Her goal, when taking on these types of projects, is to give every student a taste of the theater experience.

"What was created in the five days, I hope, were parameters that were realistically set for the kids to push their edge and rise to something," she said. "The way I see it is: I definitely have done some professional works and have done some things in the city, and I love high art, but ultimately, I want to be living in a world and a Vermont where the arts are integrated into every day, specifically storytelling, which is a dying art form."

Denton does not expect the students to feel how good the experience had been for them until later on.

"It's such a push for a big reach," she said. "But when the dust settles, they sing all the songs together, they remember what they created. I think these shows, because it was their ideas and song choices, really stick with them for a long time and make an impact."

Denton described Principal Matt Martyn as "very, very supportive" of the project — something she said is not always the case in other schools — and "just totally amazing, so friendly, so into it." He played with some teachers and students in the band for the show.

Martyn said he has witnessed performing arts have "a profound impact on student learning."

"When performance is involved, students must pay close attention to detail, they must project their message either with voice or actions," he said. "With this production, teamwork was required. They independently developed their own ideas into brief skits, improved and rehearsed those ideas independently, and produced a funny, fast-paced, performance in a remarkably small amount of time. Through performance kids can learn self-confidence, presentation, and communication skills that will transfer to school projects, job interviews, careers in the military or trades, college interviews, you name it."
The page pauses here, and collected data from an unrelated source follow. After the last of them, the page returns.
import Summits.FinalStateConjecture.FinalStateConjecture.Theses.ZeroEnergyKerrOrBomb
import Literature.Geometry.Lorentzian.StationaryBlackHoleUniquenessProofs

/-!
# `ZeroEnergyRigidity` (crux `stmt-FinalStateConjecture-10690`): hypothesis h5 is redundant

Negative-lane load-bearing analysis for the crux `ZeroEnergyRigidity` of route
`ZeroEnergyKerrOrBomb` (cdisprove seat, cycle 2).  The crux quantifies over stationary
asymptotically flat black holes `𝓑 : StationaryAFBlackHole` with hypotheses
h1 vacuum, h2 `𝓔⁺` connected, h3 `𝓔⁺` non-degenerate, h4 the carrier globally hyperbolic,
h5 `∀ p ∈ 𝓑.doc, 𝓑.killing p ≠ 0`, h6 no imprisoned zero-energy null ray.

**h5 follows from h4 for every presentation** (`killing_ne_zero_of_mem_doc_of_isGloballyHyperbolic`):
global hyperbolicity contains the causality condition, hence chronology, and by Chruściel–Costa
2008, Cor. 3.8 — PROVED in the tree as `StationaryAFBlackHole.killing_ne_zero_of_mem_doc`
(`Literature.Geometry.Lorentzian.StationaryBlackHoleUniquenessProofs`: a zero of the complete
stationary Killing field in the d.o.c. is a compact flow-invariant set, which Lemma 3.7 turns into
a closed timelike curve) — a chronological d.o.c. carries no zero of `T`.  Only the chronology
clause of h4 is used (`killing_ne_zero_of_mem_doc_of_isChronological`).

Consequence (pure logic, `zeroEnergyRigidity_iff_withoutH5`): the crux is equivalent to the same
statement with h5 deleted.  For provers: `T ≠ 0` on the d.o.c. is free; for the planner: h5 is
decoration and may be dropped at the next restate.

References: P. T. Chruściel, J. L. Costa, *On uniqueness of stationary vacuum black holes*,
Astérisque 321 (2008), Lemma 3.7 and Cor. 3.8 (arXiv:0806.0016, §3).
-/

namespace Summit.FinalStateConjecture.FinalStateConjecture.Theorems.ZeroEnergyRigidity.Negative

open Literature.Geometry.Lorentzian
open scoped Manifold ContDiff
open Summit.FinalStateConjecture.FinalStateConjecture.Theses.ZeroEnergyKerrOrBomb (ZeroEnergyRigidity)

universe u

/-- **A chronological stationary black hole has `T ≠ 0` on its d.o.c.** (Chruściel–Costa 2008,
Cor. 3.8, in the tree's rendering `StationaryAFBlackHole.killing_ne_zero_of_mem_doc`, with the
chronology hypothesis unfolded by `isChronological_iff`). [cite: ChruscielCosta2008, Cor. 3.8] -/
theorem killing_ne_zero_of_mem_doc_of_isChronological (𝓑 : StationaryAFBlackHole.{u})
    [𝓑.metric.HasLeviCivita] (h : 𝓑.metric.IsChronological 𝓑.timeOrientation)
    {p : 𝓑.carrier} (hp : p ∈ 𝓑.doc) : 𝓑.killing p ≠ 0 :=
  StationaryAFBlackHole.killing_ne_zero_of_mem_doc
    (fun q _ ↦ (LorentzianMetric.isChronological_iff.mp h) q) hp

/-- **h4 ⇒ h5**: on a globally hyperbolic carrier (causal, hence chronological) the stationary
Killing field has no zero in the d.o.c. — hypothesis h5 of `ZeroEnergyRigidity` is implied by
hypothesis h4, for every presentation `𝓑`. [cite: ChruscielCosta2008, Cor. 3.8] -/
theorem killing_ne_zero_of_mem_doc_of_isGloballyHyperbolic (𝓑 : StationaryAFBlackHole.{u})
    [𝓑.metric.HasLeviCivita] (h4 : 𝓑.metric.IsGloballyHyperbolic 𝓑.timeOrientation)
    {p : 𝓑.carrier} (hp : p ∈ 𝓑.doc) : 𝓑.killing p ≠ 0 :=
  killing_ne_zero_of_mem_doc_of_isChronological 𝓑 h4.isCausallyWellBehaved.isChronological hp

/-- **`ZeroEnergyRigidity` is equivalent to itself with h5 deleted** (the right-hand side is the
served statement of `stmt-FinalStateConjecture-10690` verbatim, minus the binder
`(∀ p ∈ 𝓑.doc, 𝓑.killing p ≠ 0) →`).  Pure logic over
`killing_ne_zero_of_mem_doc_of_isGloballyHyperbolic`. [folklore] -/
theorem zeroEnergyRigidity_iff_withoutH5 :
    ZeroEnergyRigidity ↔
      ∀ (𝓑 : StationaryAFBlackHole.{0}) [𝓑.metric.HasLeviCivita] [Kerr.Facts],
        𝓑.metric.toPseudoRiemannianMetric.IsRicciFlat → IsConnected 𝓑.horizon →
        𝓑.toSpacetime.IsNonDegenerateHorizon 𝓑.Mext →
        𝓑.metric.IsGloballyHyperbolic 𝓑.timeOrientation →
        (∀ γ : ℝ → 𝓑.carrier, IsGeodesicOn 𝓑.metric.leviCivita γ (Set.Ici 0) →
          (∀ s : ℝ, 0 ≤ s → 𝓑.metric.IsNull (velocity (𝓡 4) γ s) ∧
            𝓑.metric.val (γ s) (𝓑.killing (γ s)) (velocity (𝓡 4) γ s) = 0) →
          ∀ K : Set 𝓑.carrier, IsCompact K → K ⊆ 𝓑.doc → ∃ s : ℝ, 0 ≤ s ∧ γ s ∉ K) →
        ∃ (M a : ℝ), Kerr.IsSubextremal M a ∧ ∃ Ψ : Kerr.exterior M a → 𝓑.carrier,
          Function.Injective Ψ ∧ Set.range Ψ = 𝓑.doc ∧
            PseudoRiemannianMetric.IsIsometricImmersion
              (Kerr.smoothMetric M a (Kerr.rPlus M a)).toPseudoRiemannianMetric
              𝓑.metric.toPseudoRiemannianMetric Ψ :=
  ⟨fun h 𝓑 _ _ h1 h2 h3 h4 h6 ↦
      h 𝓑 h1 h2 h3 h4 (fun _ hp ↦ killing_ne_zero_of_mem_doc_of_isGloballyHyperbolic 𝓑 h4 hp) h6,
    fun h 𝓑 _ _ h1 h2 h3 h4 _ h6 ↦ h 𝓑 h1 h2 h3 h4 h6⟩

end Summit.FinalStateConjecture.FinalStateConjecture.Theorems.ZeroEnergyRigidity.Negative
Martyn said he was "very impressed" with the performance.

"My favorite part was watching the response from the younger kids to the comedy and messages presented by the older kids," he said, calling it "priceless."

Guminak said she feels thankful that Martyn is "very open and supportive of something like this at the school."

"And I'm also thankful to the teachers because they really are able to go with the flow, because the schedule has been changing on a regular basis and they have been OK with it," she said.